Ivan Herman: The problem I see with the current setup, if I do roundtripping, if I do one of the various algorithms and I take the outcoming one then it will all be normalized to lowercase. This is not what i18n people would expect (e.g., they want zh-Hans)

Gregg Kellogg: It’s not just RDF roundtripping, it happens in expansion.

Ivan Herman: Yes, and the problem is that the habit in the i18n community is for whatever reason to say “en-UK” in capital letters. There are all kinds of additional rules that users may expect to see and that they use when they create JSON-LD and it will go away when it roundtrips and this may be surprises.

Rob Sanderson: One thing to consider – while, technically worth the proposal, we should consider the backwards compatibility with 1.0 that we’re changing a requirement to reduce it down to a MAY.
… Any processor that’s relying on that requirement may stop functioning.
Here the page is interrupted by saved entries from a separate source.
import Summits.QuantumFields.BalabanUV.Beta.SymSliceProjectorKernel

/-!
# `BalabanUV.Beta.SymSliceProjectorSpread` — binder row D1, JSB12SYM-SPINE v1.1 (Σ3) step K1-b part 3: ENTRIES OF AN ORTHOGONAL PROJECTOR ARE
# BOUNDED BY ONE, `symEc` IS SPREAD, and THE BLOCK SUM LEMMA (a lattice `tsum` supported in one block is the finite block sum)

CHART (RULING R-D1-g25-4): chart (II) — fixed κ = 0 slice; hSX separate.
HONEST FRAMING (cell contract, verbatim): «discharging `BetaPertH` makes Bałaban's UV stability UNCONDITIONAL — a real constructive-QFT
result; it is NOT the continuum limit and NOT the Clay problem.»  THIS MODULE DISCHARGES NOTHING of `BetaPertH` ∕ row D1: [folklore] finite linear
algebra.  0 sorry, 0 `def … : Prop`, nothing cited.  NOT HERE (K1-b part 4 ∕ K2): idempotence and the fixing identities of `symEc` at kernel level,
`permK`∕`refK` covariance, `RelInv`.  NOT D1, NOT BetaPertH, NOT continuum, NOT Clay.
HONEST DEPENDENCY (verbatim): «continuum YM on T⁴ ⇐ BetaPertH ∧ nine spine estimates (0/9 proved); BetaPertH ⇐ (D1) ∧ (D4) ∧ CAP+tail;
G-an2-4 gates asym, D1 and NE2/3/4.»  ABSOLUTE RULE (cell, verbatim): «No internally-minted statement may enter as a cited fact. Every
hypothesis is either kernel-proved in this package or a verbatim quotation of a PUBLISHED theorem with page reference.»
Unit `b2b-balaban-beta-an2` gen 25 (row-D1 owner), 2026-08-21.
-/

namespace Summit.QuantumFields.BalabanUV.Beta.SymSliceProjectorSpread

noncomputable section

open Finset Matrix
open scoped BigOperators Nat
open Literature.MathematicalPhysics.QuantumFieldTheory
open Literature.MathematicalPhysics.QuantumFieldTheory.Balaban1983to89
open Literature.MathematicalPhysics.QuantumFieldTheory.Balaban1983to89.Beta
open Literature.Probability.LatticeModels (Torus.proj)
open B12Sec2to5 (l1 l1_nonneg)
open ExpKernelCalculus (MKer Decays l1_sub_symm)
open AffineAveraging (Form0 Form1 Site box toSite)
open AveragingContours (blk off off_mem_box blk_add_off blk_block)
open OneStepResolventKernel (Fib)
open Summit.QuantumFields.BalabanUV.Beta.TameKernelCalculus (Spr)
open Summit.QuantumFields.BalabanUV.Beta.AxialDressingRooted (cube mem_cube l1_le_of_mem_cube)
open Summit.QuantumFields.BalabanUV.Beta.KernelOrthoProjector
open Summit.QuantumFields.BalabanUV.Beta.SymSliceBlockMatrix
open Summit.QuantumFields.BalabanUV.Beta.SymSliceProjectorKernel

/-! ## §1 Entries of a symmetric idempotent real matrix are bounded by one -/

section Proj

variable {k : Type*} [Fintype k]

/-- [folklore] A symmetric idempotent real matrix has diagonal `P i i = Σ_l (P i l)²`. -/
theorem diag_eq_sum_sq_of_symm_idem {P : Matrix k k ℝ} (hs : Pᵀ = P) (hi : P * P = P) (i : k) : P i i = ∑ l, P i l ^ 2 := by
  have h := congrFun (congrFun hi i) i
  rw [Matrix.mul_apply] at h
  rw [← h]
  refine Finset.sum_congr rfl fun l _ => ?_
  have hl : P l i = P i l := by
    have := congrFun (congrFun hs i) l
    rw [Matrix.transpose_apply] at this
    exact this
  rw [hl, sq]

/-- [folklore] **ENTRIES OF A SYMMETRIC IDEMPOTENT REAL MATRIX ARE BOUNDED BY ONE**: `|P i j| ≤ 1`. -/
theorem abs_apply_le_one_of_symm_idem {P : Matrix k k ℝ} (hs : Pᵀ = P) (hi : P * P = P) (i j : k) : |P i j| ≤ 1 := by
  have hdi := diag_eq_sum_sq_of_symm_idem hs hi i
  have hij : P i j ^ 2 ≤ ∑ l, P i l ^ 2 :=
    Finset.single_le_sum (f := fun l => P i l ^ 2) (fun l _ => sq_nonneg _) (Finset.mem_univ j)
  have hii : P i i ^ 2 ≤ ∑ l, P i l ^ 2 :=
    Finset.single_le_sum (f := fun l => P i l ^ 2) (fun l _ => sq_nonneg _) (Finset.mem_univ i)
  rw [← hdi] at hij hii
  have h1 : P i i ≤ 1 := by nlinarith [sq_nonneg (P i i)]
  have h2 : P i j ^ 2 ≤ 1 := hij.trans h1
  rw [← sq_le_one_iff_abs_le_one]
  exact h2

/-- [folklore] **ENTRIES OF THE KERNEL PROJECTOR ARE BOUNDED BY ONE** (`G` of full row rank). -/
theorem abs_kerProj_apply_le_one [DecidableEq k] {m : Type*} [Fintype m] [DecidableEq m] {G : Matrix m k ℝ} (hG : IsUnit (G * Gᵀ).det) (i j : k) : |kerProj G i j| ≤ 1 :=
  abs_apply_le_one_of_symm_idem (kerProj_transpose G) (kerProj_idem hG) i j

end Proj

/-! ## §2 `symEc` is spread -/

section Spread

variable {d : ℕ}

/-- [folklore] Entries of `Pmat` are bounded by one. -/
theorem abs_Pmat_apply_le_one {N : ℕ} (hN : 1 ≤ N) (i j : BIdx (d + 1) N) : |Pmat N i j| ≤ 1 := by
  rw [Pmat]
  exact abs_kerProj_apply_le_one (m := CIdx (d + 1) N) (isUnit_det_gram_Gmat hN) i j

/-- [folklore] **EVERY ENTRY OF `symEc` IS BOUNDED BY ONE.** -/
theorem abs_symEc_le_one {N : ℕ} (hN : 1 ≤ N) (x x' : Fin (d + 1) → ℤ) (a b : Fib d) : |symEc N x x' a b| ≤ 1 := by
  rcases a with α | m <;> rcases b with β | m'
  · by_cases h : IsIntBond N α x ∧ IsIntBond N β x'
    · rw [symEc_inl_inl_of_int h.1 h.2]
      split_ifs
      · exact abs_Pmat_apply_le_one hN _ _
      · rw [abs_zero]; exact zero_le_one
    · rw [symEc_inl_inl_of_not_int h]
      split_ifs
      · rw [abs_one]
      · rw [abs_zero]; exact zero_le_one
  · rw [symEc_inl_inr, abs_zero]; exact zero_le_one
  · rw [symEc_inr_inl, abs_zero]; exact zero_le_one
  · rw [symEc_inr_inr]
    split_ifs
    · rw [abs_one]
    · rw [abs_zero]; exact zero_le_one

/-- [folklore] The decay constant of `symEc` at rate `δ`: `exp(δ(d+1)N)`. -/
def cE (d N : ℕ) (δ : ℝ) : ℝ := Real.exp (δ * (((d : ℝ) + 1) * N))

/-- [folklore] `1 ≤ cE` for `δ ≥ 0`. -/
theorem one_le_cE (d N : ℕ) {δ : ℝ} (hδ : 0 ≤ δ) : 1 ≤ cE d N δ := Real.one_le_exp (by positivity)

/-- [folklore] **`symEc` DECAYS AT EVERY RATE** (bounded entries on the block window, diagonal elsewhere). -/
theorem decays_symEc {N : ℕ} (hN : 1 ≤ N) {δ : ℝ} (hδ : 0 ≤ δ) : Decays (symEc (d := d) N) (cE d N δ) δ := by
  intro x x' a b
  have hpos : 0 ≤ cE d N δ * Real.exp (-δ * l1 (x - x')) := mul_nonneg (Real.exp_pos _).le (Real.exp_pos _).le
  -- on the block window the weight is at least one
  have hwin : x' - x ∈ cube (d + 1) N → (1 : ℝ) ≤ cE d N δ * Real.exp (-δ * l1 (x - x')) := fun h => by
    have hl : l1 (x - x') ≤ ((d : ℝ) + 1) * N := by
      rw [l1_sub_symm]
      have := l1_le_of_mem_cube h
      push_cast at this
      exact this
    unfold cE
    rw [← Real.exp_add]
    exact Real.one_le_exp (by nlinarith)
  have hdiag : x = x' → (1 : ℝ) ≤ cE d N δ * Real.exp (-δ * l1 (x - x')) := fun h => by
    apply hwin
    rw [h, sub_self]
    exact AxialDressingRooted.zero_mem_cube N
  rcases a with α | m <;> rcases b with β | m'
  · by_cases hz : symEc N x x' (Sum.inl α) (Sum.inl β) = 0
    · rw [hz, abs_zero]; exact hpos
    · exact (abs_symEc_le_one hN x x' _ _).trans (hwin (symEc_inl_inl_window hN hz))
  · rw [symEc_inl_inr, abs_zero]; exact hpos
  · rw [symEc_inr_inl, abs_zero]; exact hpos
  · rw [symEc_inr_inr]
    split_ifs with h
    · rw [abs_one]; exact hdiag h.1
    · rw [abs_zero]; exact hpos

/-- [folklore] **`symEc` IS SPREAD.** -/
theorem spr_symEc {N : ℕ} (hN : 1 ≤ N) : Spr (symEc (d := d) N) := ⟨cE d N 1, 1, one_pos, decays_symEc hN zero_le_one⟩

end Spread

/-! ## §3 The block sum lemma -/

section BlockSum

variable {d : ℕ}

/-- [folklore] **A LATTICE SUM SUPPORTED IN ONE BLOCK IS THE FINITE BLOCK SUM**:
`∑' x′, [blk N x′ = y]·h x′ = Σ_{b ∈ box} h (N•y + toSite b)` (`N ≥ 1`). -/
theorem tsum_block {N : ℕ} (hN : 1 ≤ N) (y : Fin (d + 1) → ℤ) (h : (Fin (d + 1) → ℤ) → ℝ) :
    ∑' x', (if blk N x' = y then h x' else 0) = ∑ b ∈ box (d + 1) N, h ((N : ℤ) • y + toSite b) := by
  classical
  have hinj : Set.InjOn (fun b : Fin (d + 1) → ℕ => (N : ℤ) • y + toSite b) ↑(box (d + 1) N) :=
    fun b _ b' _ hbb => toSite_inj.1 (add_left_cancel hbb)
  rw [tsum_eq_sum (s := (box (d + 1) N).image fun b => (N : ℤ) • y + toSite b)]
  · rw [Finset.sum_image hinj]
    refine Finset.sum_congr rfl fun b hb => ?_
    rw [if_pos (blk_block y hb)]
  · intro x' hx'
    rw [if_neg]
    intro hblk
    refine hx' (Finset.mem_image.2 ⟨off N x', off_mem_box hN x', ?_⟩)
    have := blk_add_off hN x'
    rw [hblk] at this
    exact this

/-- [folklore] The same with the support condition written `blk N x′ = blk N x`. -/
theorem tsum_block_of {N : ℕ} (hN : 1 ≤ N) (x : Fin (d + 1) → ℤ) (h : (Fin (d + 1) → ℤ) → ℝ) :
    ∑' x', (if blk N x = blk N x' then h x' else 0) = ∑ b ∈ box (d + 1) N, h ((N : ℤ) • blk N x + toSite b) := by
  rw [← tsum_block hN (blk N x) h]
  refine tsum_congr fun x' => ?_
  by_cases hb : blk N x = blk N x'
  · rw [if_pos hb, if_pos hb.symm]
  · rw [if_neg hb, if_neg (fun h' => hb h'.symm)]

end BlockSum

end

end Summit.QuantumFields.BalabanUV.Beta.SymSliceProjectorSpread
Gregg Kellogg: That should properly exist in the normalization algorithm, it can sign any RDF, so if you’re coming from any other format, so there is no guarantee coming from other syntaxes.
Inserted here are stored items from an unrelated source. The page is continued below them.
/-- The first collision of a late slot is a late step: `n₀ ≤ c_i^r < fin`. [folklore] -/
theorem cfirst_mem_Ico (hΔ : 0 < C.Δ) (hpos : 0 < fin C) {r : ℕ} (hr : Late C r) {i : Fin (N + 1)}
    (h : HasCollIn C.σ N C.y C.Δ (2 * C.m * C.L) r i) : cfirst C r i ∈ Finset.Ico (n0 C) (fin C) := by
  obtain ⟨_, h1, h2, _⟩ := cfirst_spec h
  have hS : 0 < 2 * C.m * C.L := lt_of_le_of_lt (Nat.zero_le _) hr.2
  rw [Finset.mem_Ico]
  constructor
  · exact le_trans (slotStart_mono hΔ hpos hS hr.1 hr.2.le) h1
  · have := slotStart_mono (σ := C.σ) (y := C.y) hΔ hpos hS (Nat.succ_le_of_lt hr.2) le_rfl
    unfold fin
    rw [← slotStart_self (σ := C.σ) (y := C.y) (Δ := C.Δ) hS]
    exact lt_of_lt_of_le h2 this

/-- EVERY GOOD PAIR SCORES ONCE: the good masses of the late slots are dominated by the accumulated scoring mass
(distinct late slots of the same particle score at distinct steps). [folklore] -/
theorem sum_Gr_le (hΔ : 0 < C.Δ) (hpos : 0 < fin C) :
    ∑ r ∈ lateSet C, Gr C r ≤ ∑ c ∈ Finset.Ico (n0 C) (fin C), inc C c := by
  unfold Gr inc
  rw [Finset.sum_comm, Finset.sum_comm (s := Finset.Ico (n0 C) (fin C))]
  refine Finset.sum_le_sum fun i _ => ?_
  rw [← Finset.sum_filter, ← Finset.sum_filter]
  have hinj : Set.InjOn (fun r => cfirst C r i) ↑((lateSet C).filter fun r => Good C r i) := by
    intro r1 hr1 r2 hr2 heq
    simp only [Finset.coe_filter, Set.mem_setOf_eq, mem_lateSet] at hr1 hr2
    obtain ⟨h1, _⟩ := hr1.2
    obtain ⟨h2, _⟩ := hr2.2
    obtain ⟨_, a1, b1, _⟩ := cfirst_spec h1
    obtain ⟨_, a2, b2, _⟩ := cfirst_spec h2
    simp only at heq
    rw [heq] at a1 b1
    exact slot_unique hΔ hpos hr1.1.2 hr2.1.2 a1 b1 a2 b2
  have himg : ∑ r ∈ (lateSet C).filter (fun r => Good C r i), mu C (cfirst C r i) i =
      ∑ c ∈ ((lateSet C).filter (fun r => Good C r i)).image (fun r => cfirst C r i), mu C c i :=
    (Finset.sum_image (f := fun c => mu C c i) hinj).symm
  rw [himg]
  refine Finset.sum_le_sum_of_subset_of_nonneg ?_ fun c _ _ => mu_nonneg c i
  intro c hc
  rw [Finset.mem_image] at hc
  obtain ⟨r, hr, hrc⟩ := hc
  rw [Finset.mem_filter, mem_lateSet] at hr
  rw [Finset.mem_filter]
  obtain ⟨h1, _⟩ := hr.2
  rw [← hrc]
  exact ⟨cfirst_mem_Ico hΔ hpos hr.1 h1, r, hr.1, hr.2, rfl⟩

/-! ### At most one score per late slot: the counter never exceeds `2m` -/

variable (C) in
/-- The late slots started by step `n`. -/
def started (n : ℕ) : Finset ℕ := (lateSet C).filter fun r => nS C r ≤ n

variable (C) in
/-- The number of late slots started by step `n`. -/
def rho (n : ℕ) : ℕ := (started C n).card

variable (C) in
/-- The last late slot start `≤ n` (junk `0` if none). -/
def lastStart (n : ℕ) : ℕ := (started C n).sup (nS C)

variable (C) in
/-- The particles that are FRESH at step `n` (an event, as a set): untouched since the last slot start. -/
def Fresh (n : ℕ) : Set (Fin (N + 1)) := fun i => ∀ c, lastStart C n ≤ c → c < n → ¬ Touches C.σ N C.y c i

/-- `lastStart n ≤ n`. [folklore] -/
theorem lastStart_le (n : ℕ) : lastStart C n ≤ n :=
  Finset.sup_le fun _ hr => (Finset.mem_filter.1 hr).2

/-- A scoring particle is fresh (its scoring step is its first collision of the current slot). [folklore] -/
theorem fresh_of_scores {n : ℕ} {i : Fin (N + 1)} (hs : Scores C n i) : Fresh C n i := by
  obtain ⟨r, hr, ⟨h, _⟩, hc⟩ := hs
  intro c hc1 hc2
  have hmem : r ∈ started C n := by
    unfold started
    rw [Finset.mem_filter, mem_lateSet]
    exact ⟨hr, hc ▸ (cfirst_spec h).2.1⟩
  have hle : nS C r ≤ lastStart C n := Finset.le_sup (f := nS C) hmem
  exact not_touches_of_lt_cfirst h (le_trans hle hc1) (hc ▸ hc2)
Dave Longley: Was just going to say it does need to be normalized for signing. Can put it to a different layer, but we can’t prohibit it
… tried to make it clear that normalization can happen and does need to with a concrete syntax
… when you’re serializing you need to output lowercase so it’s the same binary stream of bytes to sign

Ivan Herman: only when you do a signature
… but if you’re just producing turtle there’s no requirement

Gregg Kellogg: The output of the normalization routine is quads with special for bnodes

Ivan Herman: Question arose is that even if we agree to do it in an upper layer, the question to answer is there software that will break?
… other implementations of the signature for example

Gregg Kellogg: Not part of JSON-LD. If you were to normalize from another serialization it would still exist

Dave Longley: You are right. Not sure if we’re changing from MUST or MUST NOT … that would also have an impact
… but as gregg is saying, the libraries should be normalizing

Gregg Kellogg: Recommendation is to follow RDF concepts and go with a MAY

Rob Sanderson: Any other thoughts?
… General agreement that the canonize libraries should be outputting lowercase anyway and we can remove this hard restriction.
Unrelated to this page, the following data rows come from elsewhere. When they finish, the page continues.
/-- **E-sym moves between two-sidedly comparable units**: `CentredOscLaw G r u` and `c·a ≤ u ≤ C·a` eventually (`0 < c`) give
`CentredOscLaw G r a`. [folklore] -/
theorem centredOscLaw_of_unit {a u : ℝ → ℝ} {c C : ℝ} (hc : 0 < c) (ha : ∀ β, 0 < a β) (hu : ∀ β, 0 < u β)
    (hle : ∀ᶠ β in atTop, c * a β ≤ u β ∧ u β ≤ C * a β) (h : CentredOscLaw G r u) :
    CentredOscLaw G r a := by
  have hcC : c ≤ C := le_of_comparable ha hle
  have hC : 0 < C := hc.trans_le hcC
  obtain ⟨ℓ₂, hℓ₂, H⟩ := h
  obtain ⟨β₀, hβ₀⟩ := Filter.eventually_atTop.1 hle
  refine ⟨ℓ₂ / C, div_pos hℓ₂ hC, fun κ hκ d₀ hd₀ hd₀ℓ => ?_⟩
  -- ask the `u`-law at depth `c·d₀/3`
  have hd₀u : 0 < c * d₀ / 3 := by positivity
  have hd₀uℓ : c * d₀ / 3 ≤ ℓ₂ := by
    have h1 : c * d₀ / 3 ≤ C * (ℓ₂ / C) / 1 := by
      rw [div_one]
      have : c * d₀ ≤ C * (ℓ₂ / C) := mul_le_mul hcC hd₀ℓ hd₀.le hC.le
      linarith [this, mul_nonneg hc.le hd₀.le]
    rw [mul_div_cancel₀ _ hC.ne', div_one] at h1
    exact h1
  obtain ⟨R, hR, hRd, β₂, HH⟩ := H κ hκ (c * d₀ / 3) hd₀u hd₀uℓ
  refine ⟨R / C, div_pos hR hC, ?_, max β₂ β₀, fun β hβ N hNℓ hNR hNd η η' B hB φ hφ1 hφ0 => ?_⟩
  · -- `R/C ≤ d₀`
    rw [div_le_iff₀ hC]
    calc R ≤ c * d₀ / 3 := hRd
      _ ≤ d₀ * C := by nlinarith [hd₀, hcC, hc]
  have hβ₂ : β₂ ≤ β := (le_max_left _ _).trans hβ
  have hcmp := hβ₀ β ((le_max_right _ _).trans hβ)
  have haβ := ha β
  have huβ := hu β
  -- the `u`-hypotheses at the same radius `N`
  have hNℓu : ((2 * N + 1 : ℕ) : ℝ) * u β ≤ ℓ₂ := by
    rw [le_div_iff₀ hC] at hNℓ
    have h0 : (0 : ℝ) ≤ ((2 * N + 1 : ℕ) : ℝ) := Nat.cast_nonneg _
    calc ((2 * N + 1 : ℕ) : ℝ) * u β ≤ ((2 * N + 1 : ℕ) : ℝ) * (C * a β) := mul_le_mul_of_nonneg_left hcmp.2 h0
      _ = ((2 * N + 1 : ℕ) : ℝ) * a β * C := by ring
      _ ≤ ℓ₂ := hNℓ
  have hN2 : (2 : ℝ) ≤ N := by
    have h1 : 0 < R / C / a β := div_pos (div_pos hR hC) haβ
    have h2 : (1 : ℝ) < N := by linarith
    have h3 : 1 < N := by exact_mod_cast h2
    exact_mod_cast h3
  have hNRu : R / u β + 2 ≤ (N : ℝ) + 1 := by
    have h1 : R ≤ u β * (((N : ℝ) + 1) / 3) := by
      calc R ≤ c * d₀ / 3 := hRd
        _ ≤ c * (a β * ((N : ℝ) + 1)) / 3 := by gcongr
        _ = c * a β * (((N : ℝ) + 1) / 3) := by ring
        _ ≤ u β * (((N : ℝ) + 1) / 3) := by
            apply mul_le_mul_of_nonneg_right hcmp.1; positivity
    rw [← le_sub_iff_add_le, div_le_iff₀ huβ]
    calc R ≤ u β * (((N : ℝ) + 1) / 3) := h1
      _ ≤ ((N : ℝ) + 1 - 2) * u β := by nlinarith [huβ, hN2]
  have hNdu : c * d₀ / 3 ≤ u β * ((N : ℝ) + 1) := by
    calc c * d₀ / 3 ≤ c * d₀ := by nlinarith [mul_nonneg hc.le hd₀.le]
      _ ≤ c * (a β * ((N : ℝ) + 1)) := by gcongr
      _ = c * a β * ((N : ℝ) + 1) := by ring
      _ ≤ u β * ((N : ℝ) + 1) := by apply mul_le_mul_of_nonneg_right hcmp.1; positivity
  -- the profile in the `u`-unit and the enlarged ball
  set ψ : ℝ → ℝ := fun t => φ (t * (a β / u β)) with hψ
  have hψ1 : ∀ t, |ψ t| ≤ 1 := fun t => hφ1 _
  have hψ0 : ∀ t, R ≤ t → ψ t = 0 := by
    intro t ht
    apply hφ0
    have h1 : R / C ≤ R * (a β / u β) := by
      rw [div_le_iff₀ hC, mul_assoc]
      have h2 : 1 ≤ a β / u β * C := by
        rw [div_mul_eq_mul_div, le_div_iff₀ huβ, one_mul, mul_comm]; exact hcmp.2
      calc R = R * 1 := (mul_one R).symm
        _ ≤ R * (a β / u β * C) := mul_le_mul_of_nonneg_left h2 hR.le
    exact h1.trans (mul_le_mul_of_nonneg_right ht (div_pos haβ huβ).le)
  set S : Finset (Fin 4 → ℤ) := (Fintype.piFinset fun _ : Fin 4 => Finset.Icc (-(⌊R / u β⌋₊ : ℤ)) ⌊R / u β⌋₊).filter
      (fun w => u β * ‖siteToE w‖ < R) with hS
  have hBS : ∀ w : Fin 4 → ℤ, u β * ‖siteToE w‖ < R → w ∈ B ∪ S :=
    fun w hw => Finset.mem_union_right _ (mem_ballFinset huβ w hw)
  have key := HH β hβ₂ N hNℓu hNRu hNdu η η' (B ∪ S) hBS ψ hψ1 hψ0
  -- the two sums agree term by term
  have hψφ : ∀ w : Fin 4 → ℤ, ψ (u β * ‖siteToE w‖) = φ (a β * ‖siteToE w‖) := by
    intro w
    simp only [hψ]
    congr 1
    field_simp
  have hsum : ∑ w ∈ B ∪ S, ψ (u β * ‖siteToE w‖) *
        (kerCov G r β (fun _ => -(N : ℤ)) (2 * N + 1) η (dens G r w) (dens G r 0) -
          kerCov G r β (fun _ => -(N : ℤ)) (2 * N + 1) η' (dens G r w) (dens G r 0)) =
      ∑ w ∈ B, φ (a β * ‖siteToE w‖) *
        (kerCov G r β (fun _ => -(N : ℤ)) (2 * N + 1) η (dens G r w) (dens G r 0) -
          kerCov G r β (fun _ => -(N : ℤ)) (2 * N + 1) η' (dens G r w) (dens G r 0)) := by
    simp_rw [hψφ]
    symm
    apply Finset.sum_subset Finset.subset_union_left
    intro w _ hwB
    have hwR : R / C ≤ a β * ‖siteToE w‖ := by
      by_contra hlt
      exact hwB (hB w (lt_of_not_ge hlt))
    rw [hφ0 _ hwR, zero_mul]
  rw [hsum] at key
  exact key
Gregg Kellogg: It seems like we should resolve to do it. It probably means creating a lot of changes to the test suite.

Proposed resolution: Change requirement to lowercase language tags to be a MAY from MUST (Rob Sanderson)

Ivan Herman: +1

Tim Cole: +1

Rob Sanderson: +1

Pierre-Antoine Champin: +1

Dave Longley: +1

Benjamin Young: +1

Gregg Kellogg: +1

Resolution #4: Change requirement to lowercase language tags to be a MAY from MUST

Rob Sanderson: There was a suggestion to do SHOULD…

Gregg Kellogg: No, I don’t think we should do that, this aligns with other RDF serializations.

4.4. Language tag values and validation

Rob Sanderson: https://github.com/w3c/json-ld-api/issues/167 (still)

Gregg Kellogg: The other thing – whether language tag values need to be validated.
… Currently the specs say different things. The definition says the language tag MUST be well formed according to BCP47. But the algorithm says implementations must not attempt to fix any invalid IRIs or language tags. I think that’s been interpreted to not validate language tags.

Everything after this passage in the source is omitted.